Tuesday, April 9, 2013

What are you Reading? Part 5

In anticipation of summertime reading, we recently asked our faculty to tell us what they have been reading and the answers may surprise you! Throughout March and April we will be sharing their book recommendations on the seminary's blog.

This week's entry comes from Brooke Lester, Director of Emerging Pedagogies and Assistant Professor of Hebrew Scripture, and Nancy Bedford, Georgia Harkness Professor of Applied Theology.

Dr. Brooke Lester
Director of Emerging Pedagogies
Assistant Professor of Hebrew Scripture


David M. Carr, Writing on the Tablet of the Heart and The Formation of the Hebrew Bible: A New Reconstruction (Oxford: Oxford University, 2005 and 2011 respectively).

In these works, David Carr examines the apparent role of memory in the life of the ancient Near East’s professional scribal classes. In this view, to “study” a text was to have committed it to memory, and scribal education involved memorization of the culture’s body of “canonical” texts. He then examines the implications for any theory about the composition of the Hebrew Bible (Old Testament), with its clear and repeated evidence of manuscript collection, redaction, and revision.

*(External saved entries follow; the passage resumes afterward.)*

/-!
# [GenEll] Thm 2.1 for `ℙ¹` (route piece W7, FAMILY version): `φ_c = β ∘ t_c` sends points far
# from the fibre `E_φ` to points far from the cusps `0, 1, ∞` — at `∞` and at `2`

Support theorem for the number-field-only proof architecture of `GenEllTwo` (stmt-ABC-19679;
S. Mochizuki, *Arithmetic elliptic curves in general position*, Math. J. Okayama Univ. **52** (2010),
Thm. 2.1, proof p. 12: "by the compactness of the set of rational points … over any finite extension
of `ℚ_v` … contained in a compactly bounded subset" [cite: MochizukiGenEll2010, Thm 2.1 p.12];
package map `GENELLTWO-P1ROUTE.md` of seat abc-iut-S6, W7 «properness», and S6 OWNER RULING #6 +
AMENDMENT (2026-08-26): the primary route uses the FAMILY `t_c := 1/r + c·r^k/(1 − 2x)`,
`c ∈ ℚ^×` («W7 (d031): per (c, T)»)).  This file is the `c`-parametric twin of
`GenEllDeCoverFarFromCusps` (`c = 1`); setting (all expressions written out, no definitions): the
cover `D_e : r^e = x(1 − x)` (`2k = e + 1`), `t_c = r⁻¹ + c·r^k/(1 − 2x)`, the Belyi factor
`β = p/q`, `p, q ∈ ℚ[X]` (or `L[X]` at one place), `deg p = deg q = deg (p − q)` (`β(∞) ∉ {0,1,∞}`;
for the primary route `β = ρ_T = β_T ∘ ψ_T`), `φ_c := β ∘ t_c`, and the fibre
`E_φ = {P' : p(t_c P') = 0 ∨ q(t_c P') = 0 ∨ (p − q)(t_c P') = 0}` (non-pole curve points).
* `exists_annulus_of_far_fibre_c` (+ `_of_properSpace`, `_of_submodule`): one place (any prime —
  the compactness input `isCompact_curveFar_of_submodule` is prime-agnostic), `ρ`-far from
  `E_φ(L)` ⟹ `φ_c` in the annulus (`exists_lower_bound_tc_sub` ∘ W7-β `exists_annulus_of_far`).
* `exists_farFromCusps_phi_c` (+ `_of_x_far`): conjugates at `∞` and `2` far from `E_φ` ⟹
  `NFPoint.FarFromCusps {2} ρ'`, `ρ'` uniform in `[F:ℚ] ≤ N` (`c ∈ ℚ^×` is fixed by every
  embedding).
Classical; nothing here bears on [IUTchIII] Cor. 3.12. -/

namespace Literature.NumberTheory.DiophantineGeometry.GenEll

open Metric Set

/-! ### Composition: far from the fibre `E_φ` ⟹ `φ = β ∘ t` lands in the annulus (one place) -/

section Compose

variable {L : Type*} [NormedField L] [IsAlgClosed L]

open Polynomial

/-- **W7 at one place, family `t_c`.** `L` an algebraically closed normed field (`ℂ`, or `Q̄_2`); the cover
`D_e : r^e = x(1−x)` with `t_c = r⁻¹ + c·r^k/(1−2x)` (`2k = e+1`, `c ≠ 0`); `β = p/q` with
`deg p = deg q = deg(p − q)` (`β(∞) ∉ {0,1,∞}`); `φ := β ∘ t`. Let `D ⊆ L × L` be a point-domain
whose curve points in every window `‖x‖ ≤ R` that are `ρ`-far from any given set form a compact set
(all of `ℂ²`; or `K²` for a finite `K/ℚ_2`). Then there is `ρ' ∈ (0, 1]` such that every non-pole
curve point `P ∈ D` lying at sup-distance `≥ ρ` from every point of the fibre
`E_φ = {P' : p(t P') = 0 ∨ q(t P') = 0 ∨ (p−q)(t P') = 0}` (`= φ⁻¹{0, ∞, 1}`) has `φ(P)` in the annulus
`ρ' ≤ ‖φ P‖ ≤ ρ'⁻¹`, `ρ' ≤ ‖φ P − 1‖`. [cite: MochizukiGenEll2010, Thm 2.1 p.12] -/
theorem exists_annulus_of_far_fibre_c {e k : ℕ} (he : 0 < e) (hk : 2 * k = e + 1) {c : L}
    (hc : c ≠ 0) {p q : L[X]}
    {n : ℕ} (hpn : p.natDegree = n) (hqn : q.natDegree = n) (hpqn : (p - q).natDegree = n)
    (hp0 : p ≠ 0) (hq0 : q ≠ 0) (hne : p ≠ q) {ρ : ℝ} (hρ : 0 < ρ) (D : Set (L × L))
    (hD : ∀ (R : ℝ) (Z : Set (L × L)), IsCompact {P : L × L | P ∈ D ∧
      P.2 ^ e = P.1 * (1 - P.1) ∧ ‖P.1‖ ≤ R ∧ ∀ z ∈ Z, ρ ≤ dist P z}) :
    ∃ ρ' : ℝ, 0 < ρ' ∧ ρ' ≤ 1 ∧ ∀ P ∈ D, P.2 ^ e = P.1 * (1 - P.1) → P.2 ≠ 0 → 1 - 2 * P.1 ≠ 0 →
      (∀ P' : L × L, P'.2 ^ e = P'.1 * (1 - P'.1) → P'.2 ≠ 0 → 1 - 2 * P'.1 ≠ 0 →
        (p.eval (P'.2⁻¹ + c * P'.2 ^ k / (1 - 2 * P'.1)) = 0 ∨
          q.eval (P'.2⁻¹ + c * P'.2 ^ k / (1 - 2 * P'.1)) = 0 ∨
          (p - q).eval (P'.2⁻¹ + c * P'.2 ^ k / (1 - 2 * P'.1)) = 0) → ρ ≤ dist P P') →
      ρ' ≤ ‖p.eval (P.2⁻¹ + c * P.2 ^ k / (1 - 2 * P.1)) / q.eval (P.2⁻¹ + c * P.2 ^ k / (1 - 2 * P.1))‖ ∧
      ‖p.eval (P.2⁻¹ + c * P.2 ^ k / (1 - 2 * P.1)) / q.eval (P.2⁻¹ + c * P.2 ^ k / (1 - 2 * P.1))‖ ≤ ρ'⁻¹ ∧
      ρ' ≤ ‖p.eval (P.2⁻¹ + c * P.2 ^ k / (1 - 2 * P.1)) / q.eval (P.2⁻¹ + c * P.2 ^ k / (1 - 2 * P.1)) - 1‖
      := by
  classical
  -- the finite set `B = β⁻¹{0, ∞, 1} ∩ 𝔸¹` of roots of `p`, `q`, `p − q`
  set B : Finset L := (p.roots + q.roots + (p - q).roots).toFinset with hB
  have hBp : ∀ a ∈ p.roots, a ∈ (B : Set L) := fun a ha => by
    simp only [Finset.mem_coe, hB, Multiset.mem_toFinset, Multiset.mem_add]; exact Or.inl (Or.inl ha)
  have hBq : ∀ a ∈ q.roots, a ∈ (B : Set L) := fun a ha => by
    simp only [Finset.mem_coe, hB, Multiset.mem_toFinset, Multiset.mem_add]; exact Or.inl (Or.inr ha)
  have hBpq : ∀ a ∈ (p - q).roots, a ∈ (B : Set L) := fun a ha => by
    simp only [Finset.mem_coe, hB, Multiset.mem_toFinset, Multiset.mem_add]; exact Or.inr ha
  have hBmem : ∀ b ∈ B, p.eval b = 0 ∨ q.eval b = 0 ∨ (p - q).eval b = 0 := by
    intro b hb
    simp only [hB, Multiset.mem_toFinset, Multiset.mem_add] at hb
    rcases hb with (hb | hb) | hb
    · exact Or.inl ((mem_roots hp0).mp hb)
    · exact Or.inr (Or.inl ((mem_roots hq0).mp hb))
    · exact Or.inr (Or.inr ((mem_roots (sub_ne_zero.mpr hne)).mp hb))
  -- a bound for the norms on `B`
  set M : ℝ := ∑ b ∈ B, ‖b‖ with hM
  have hM0 : 0 ≤ M := Finset.sum_nonneg fun _ _ => norm_nonneg _
  have hMb : ∀ b ∈ (B : Set L), ‖b‖ ≤ M := fun b hb =>
    Finset.single_le_sum (f := fun b => ‖b‖) (fun _ _ => norm_nonneg _) (Finset.mem_coe.mp hb)
  -- the fibre set `Z = t⁻¹(B)` (non-pole curve points)
  set Z : Set (L × L) := {P' : L × L | P'.2 ^ e = P'.1 * (1 - P'.1) ∧ P'.2 ≠ 0 ∧
    1 - 2 * P'.1 ≠ 0 ∧ P'.2⁻¹ + c * P'.2 ^ k / (1 - 2 * P'.1) ∈ B} with hZ
  -- W7-t: a uniform `ρ_t`
  obtain ⟨ρt, hρt0, hρt⟩ := exists_lower_bound_tc_sub (L := L) he hk hc B Z
    (fun b hb P' hc hr hs ht => ⟨hc, hr, hs, by rw [ht]; exact hb⟩) hρ D (fun R => hD R Z)
  -- W7-β at separation `ρ_t`
  obtain ⟨ρ', hρ'0, hρ'1, hann⟩ := exists_annulus_of_far (IsAlgClosed.splits p)
    (IsAlgClosed.splits q) (IsAlgClosed.splits _) hpn hqn hpqn hp0 hq0 hne hBp hBq hBpq hM0 hMb hρt0
  refine ⟨ρ', hρ'0, hρ'1, fun P hPD hcurve hr hs hfar => ?_⟩
  -- `P` is `ρ`-far from `Z`
  have hfarZ : ∀ z ∈ Z, ρ ≤ dist P z := by
    rintro z ⟨hc, hzr, hzs, hzB⟩
    exact hfar z hc hzr hzs (hBmem _ hzB)
  -- hence `t P` is `ρ_t`-far from `B`, and the annulus statement follows
  exact hann _ fun b hb => hρt P hPD hcurve hr hs hfarZ b (Finset.mem_coe.mp hb)

/-- **W7 at the archimedean place, family `t_c`** (`L` proper, e.g. `ℂ`). [cite: MochizukiGenEll2010, Thm 2.1 p.12] -/
theorem exists_annulus_of_far_fibre_c_of_properSpace [ProperSpace L] {e k : ℕ} (he : 0 < e)
    (hk : 2 * k = e + 1) {c : L} (hc : c ≠ 0) {p q : L[X]} {n : ℕ} (hpn : p.natDegree = n) (hqn : q.natDegree = n)
    (hpqn : (p - q).natDegree = n) (hp0 : p ≠ 0) (hq0 : q ≠ 0) (hne : p ≠ q) {ρ : ℝ}
    (hρ : 0 < ρ) :
    ∃ ρ' : ℝ, 0 < ρ' ∧ ρ' ≤ 1 ∧ ∀ P : L × L, P.2 ^ e = P.1 * (1 - P.1) → P.2 ≠ 0 →
      1 - 2 * P.1 ≠ 0 →
      (∀ P' : L × L, P'.2 ^ e = P'.1 * (1 - P'.1) → P'.2 ≠ 0 → 1 - 2 * P'.1 ≠ 0 →
        (p.eval (P'.2⁻¹ + c * P'.2 ^ k / (1 - 2 * P'.1)) = 0 ∨
          q.eval (P'.2⁻¹ + c * P'.2 ^ k / (1 - 2 * P'.1)) = 0 ∨
          (p - q).eval (P'.2⁻¹ + c * P'.2 ^ k / (1 - 2 * P'.1)) = 0) → ρ ≤ dist P P') →
      ρ' ≤ ‖p.eval (P.2⁻¹ + c * P.2 ^ k / (1 - 2 * P.1)) / q.eval (P.2⁻¹ + c * P.2 ^ k / (1 - 2 * P.1))‖ ∧
      ‖p.eval (P.2⁻¹ + c * P.2 ^ k / (1 - 2 * P.1)) / q.eval (P.2⁻¹ + c * P.2 ^ k / (1 - 2 * P.1))‖ ≤ ρ'⁻¹ ∧
      ρ' ≤ ‖p.eval (P.2⁻¹ + c * P.2 ^ k / (1 - 2 * P.1)) / q.eval (P.2⁻¹ + c * P.2 ^ k / (1 - 2 * P.1)) - 1‖
      := by
  obtain ⟨ρ', h0, h1, h⟩ := exists_annulus_of_far_fibre_c he hk hc hpn hqn hpqn hp0 hq0 hne hρ
    (Set.univ : Set (L × L)) (fun R Z => by
      simpa only [Set.mem_univ, true_and] using isCompact_curveFar_of_properSpace (L := L) he R ρ Z)
  exact ⟨ρ', h0, h1, fun P => h P (Set.mem_univ P)⟩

As an educator in Hebrew Bible, I am excited that all of our field’s composition theories (from “JEDP” to present) are vulnerable to constructive critique under Carr’s thesis. As a special student of inner-biblical interpretation, I am intrigued that all theories of inter-literary allusion in the Bible—how biblical texts “read” (or recall?) other biblical texts—likewise require reassessment in light of Carr’s insights into “scribal culture” in the times and places that produced the Hebrew Bible.

Dr. Nancy Bedford
Georgia Harkness Professor of Applied Theology


I’m reading…

Elizabeth Bishop, Poems, Prose, and Letters (Library of America, 2008). I always have a book of poetry nearby, and this one includes some very beautiful writing. All the connections that Bishop had to South America make her of particular interest to me.

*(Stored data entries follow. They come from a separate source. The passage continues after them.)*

/-- **The enclosure, no penalised block**: the infimum over ALL feasible points lies in
`[claimed.lower_bound, claimed.upper_bound]`. [cite: JanssonChaykinKeil2008, Thm 3.2 and Thm 4.1] -/
theorem csInf_mem_Icc' {P : Problem V E I K fun k => Fin (dims k)}
    {L : LowerCert V E I K (fun k => Fin (dims k)) π} {U : UpperCert V E I K dims}
    (hL : LowerCert.check P L = true) (h0 : ∀ k, 0 ≤ (L.wit k).dfloor) (hU : check P U = true) :
    sInf (P.obj '' {y | P.Feasible y}) ∈ Set.Icc (L.lowerBound : ℝ) U.upperBound := by
  have hbdd : BddBelow (P.obj '' {y | P.Feasible y}) :=
    ⟨L.lowerBound, by rintro _ ⟨y, hy, rfl⟩; exact LowerCert.sound' hL h0 hy⟩
  exact ⟨LowerCert.le_csInf' hL h0 ⟨_, _, feasible hU, rfl⟩, csInf_le hU hbdd⟩

end UpperCert

end Bracket

/-! ### §4 Composable acceptance: the linear part as a `Bool`, the PSD blocks from any proof source

(Appended 2026-08-27, certnum-lean-2 gen 5.)  `UpperCert.check` evaluates every block's item through the
generic `Finset`/`ℚ` arithmetic of `CholWitness.accepts` / `exactAccepts`, which the kernel replays for small
blocks only (measured: `8 × 8` in seconds, `72 × 72` beyond the kernel's memory and time caps).  The
statements below split K-11 into its LINEAR part — `UpperCert.checkLinear : Bool` (`y*_u = 1`, bounds, equality
and inequality rows, `c·y* + c₀ ≤ claimed`; one cheap kernel evaluation) — and the per-block semidefiniteness
`M_k(y*) ⪰ 0` over `ℝ`, taken as a HYPOTHESIS that any lane may discharge (the items of this file via
`PsdWitness.posSemidef`, a list-based kernel lane, or a structural argument).  Soundness is Jansson–Chaykin–Keil
Theorem 4.1 exactly as above; `check_eq_true_iff` records that the monolithic check is the conjunction. -/

section Parts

Augustine, De Trinitate. I usually also always have one of the classic treatises in theology on hand. In the last couple of years I have been thinking a lot about Augustine’s influence on the Western or Latin tradition, and how best to retrieve its liberating possibilities.

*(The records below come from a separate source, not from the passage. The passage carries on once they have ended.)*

/-- **«Infinite if `f` has multiple roots»**, the case of a single nilpotent Jordan block of rank `n + 2 ≥ 2`: the
`GLₙ₊₂(ℤ)`-conjugacy classes of integer matrices `N` with `Nⁿ⁺² = 0 ≠ Nⁿ⁺¹` form an INFINITE set — the multiples
`m·J`, `m ≥ 1`, of the Jordan block `J` are pairwise non-conjugate, since «`m` divides `N` entrywise» is a class
invariant (the printed invariant is the order `𝒪(L)`; for `m·J` it is `ℤ + m⁻¹ℤa + ⋯`-type data determining `m`).
[cite: HertlingLarabi2026b, §1 («`S_{1,f}` … is infinite»), chunk p0003; §10.1, chunk p0033] -/
theorem infinite_quot_conj (n : ℕ) :
    Infinite (Quot fun N N' : {N : Matrix (Fin (n + 2)) (Fin (n + 2)) ℤ // N ^ (n + 2) = 0 ∧ N ^ (n + 1) ≠ 0} =>
      ∃ P : Matrix (Fin (n + 2)) (Fin (n + 2)) ℤ, IsUnit P.det ∧ P * N.1 = N'.1 * P) := by
  classical
  -- the Jordan block
  set J : Matrix (Fin (n + 2)) (Fin (n + 2)) ℤ := Matrix.of fun i j => if (j : ℕ) = i + 1 then (1 : ℤ) else 0
    with hJ
  have hJtri : J.BlockTriangular id := fun i j hij => by
    have h : (j : ℕ) < i := hij
    simp only [hJ, Matrix.of_apply]
    rw [if_neg (by omega)]
  have hJd : ∀ i, J i i = 0 := fun i => by
    simp only [hJ, Matrix.of_apply]; rw [if_neg (by omega)]
  have hJsd : ∀ t : Fin (n + 1), J t.castSucc t.succ = 1 := fun t => by
    simp [hJ, Fin.val_succ, Fin.val_castSucc]
  have hJpow : J ^ (n + 2) = 0 := pow_card_eq_zero hJtri hJd
  have hJreg : J ^ (n + 1) ≠ 0 := (pow_ne_zero_iff hJtri hJd).2 fun t => by rw [hJsd]; exact one_ne_zero
  -- the family `m ↦ [ (m+1)·J ]`
  have hmem : ∀ m : ℕ, (((m + 1 : ℕ) : ℤ) • J) ^ (n + 2) = 0 ∧ (((m + 1 : ℕ) : ℤ) • J) ^ (n + 1) ≠ 0 := by
    intro m
    refine ⟨by rw [smul_pow, hJpow, smul_zero], ?_⟩
    rw [smul_pow, Ne, smul_eq_zero, not_or]
    exact ⟨pow_ne_zero _ (by exact_mod_cast Nat.succ_ne_zero m), hJreg⟩
  let F : ℕ → Quot fun N N' : {N : Matrix (Fin (n + 2)) (Fin (n + 2)) ℤ // N ^ (n + 2) = 0 ∧ N ^ (n + 1) ≠ 0} =>
      ∃ P : Matrix (Fin (n + 2)) (Fin (n + 2)) ℤ, IsUnit P.det ∧ P * N.1 = N'.1 * P :=
    fun m => Quot.mk _ ⟨((m + 1 : ℕ) : ℤ) • J, hmem m⟩
  refine Infinite.of_injective F fun m m' hmm' => ?_
  -- equal classes ⟹ conjugate ⟹ `m + 1 ∣ m' + 1` and conversely
  have hrel := (Equivalence.eqvGen_iff (equivalence_conj (n + 1))).1 (Quot.eqvGen_exact hmm')
  obtain ⟨P', hP', hP'N'⟩ := (equivalence_conj (n + 1)).symm hrel
  obtain ⟨P, hP, hPN'⟩ := hrel
  have hPN : P * ((((m + 1 : ℕ) : ℤ)) • J) = ((((m' + 1 : ℕ) : ℤ)) • J) * P := hPN'
  have hP'N : P' * ((((m' + 1 : ℕ) : ℤ)) • J) = ((((m + 1 : ℕ) : ℤ)) • J) * P' := hP'N'
  have h1 : ((m + 1 : ℕ) : ℤ) ∣ ((m' + 1 : ℕ) : ℤ) := by
    have h := dvd_of_conj hP hPN (m := ((m + 1 : ℕ) : ℤ))
      (fun i j => by rw [Matrix.smul_apply, smul_eq_mul]; exact Dvd.intro _ rfl) (0 : Fin (n + 1)).castSucc
      (0 : Fin (n + 1)).succ
    rwa [Matrix.smul_apply, smul_eq_mul, hJsd, mul_one] at h
  have h2 : ((m' + 1 : ℕ) : ℤ) ∣ ((m + 1 : ℕ) : ℤ) := by
    have h := dvd_of_conj hP' hP'N (m := ((m' + 1 : ℕ) : ℤ))
      (fun i j => by rw [Matrix.smul_apply, smul_eq_mul]; exact Dvd.intro _ rfl) (0 : Fin (n + 1)).castSucc
      (0 : Fin (n + 1)).succ
    rwa [Matrix.smul_apply, smul_eq_mul, hJsd, mul_one] at h
  have := Nat.dvd_antisymm (Int.natCast_dvd_natCast.1 h1) (Int.natCast_dvd_natCast.1 h2)
  omega

end Literature.LinearAlgebra.Matrix.RegularNilpotentIntegerMatrix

Finally, in the matter of mystery fiction/detective novels (always a must for me), I continue to savor the books about Sicilian Commissario Montalbano by Andrea Camilleri. Another series I like is by P. L. Gaus,  focussing on Professor Michael Branden. They shed light on many aspects of Amish and Mennonite communities in Ohio and their relations with the “English.” I recently also re-read Gaudy Night, the classic by Dorothy L. Sayers.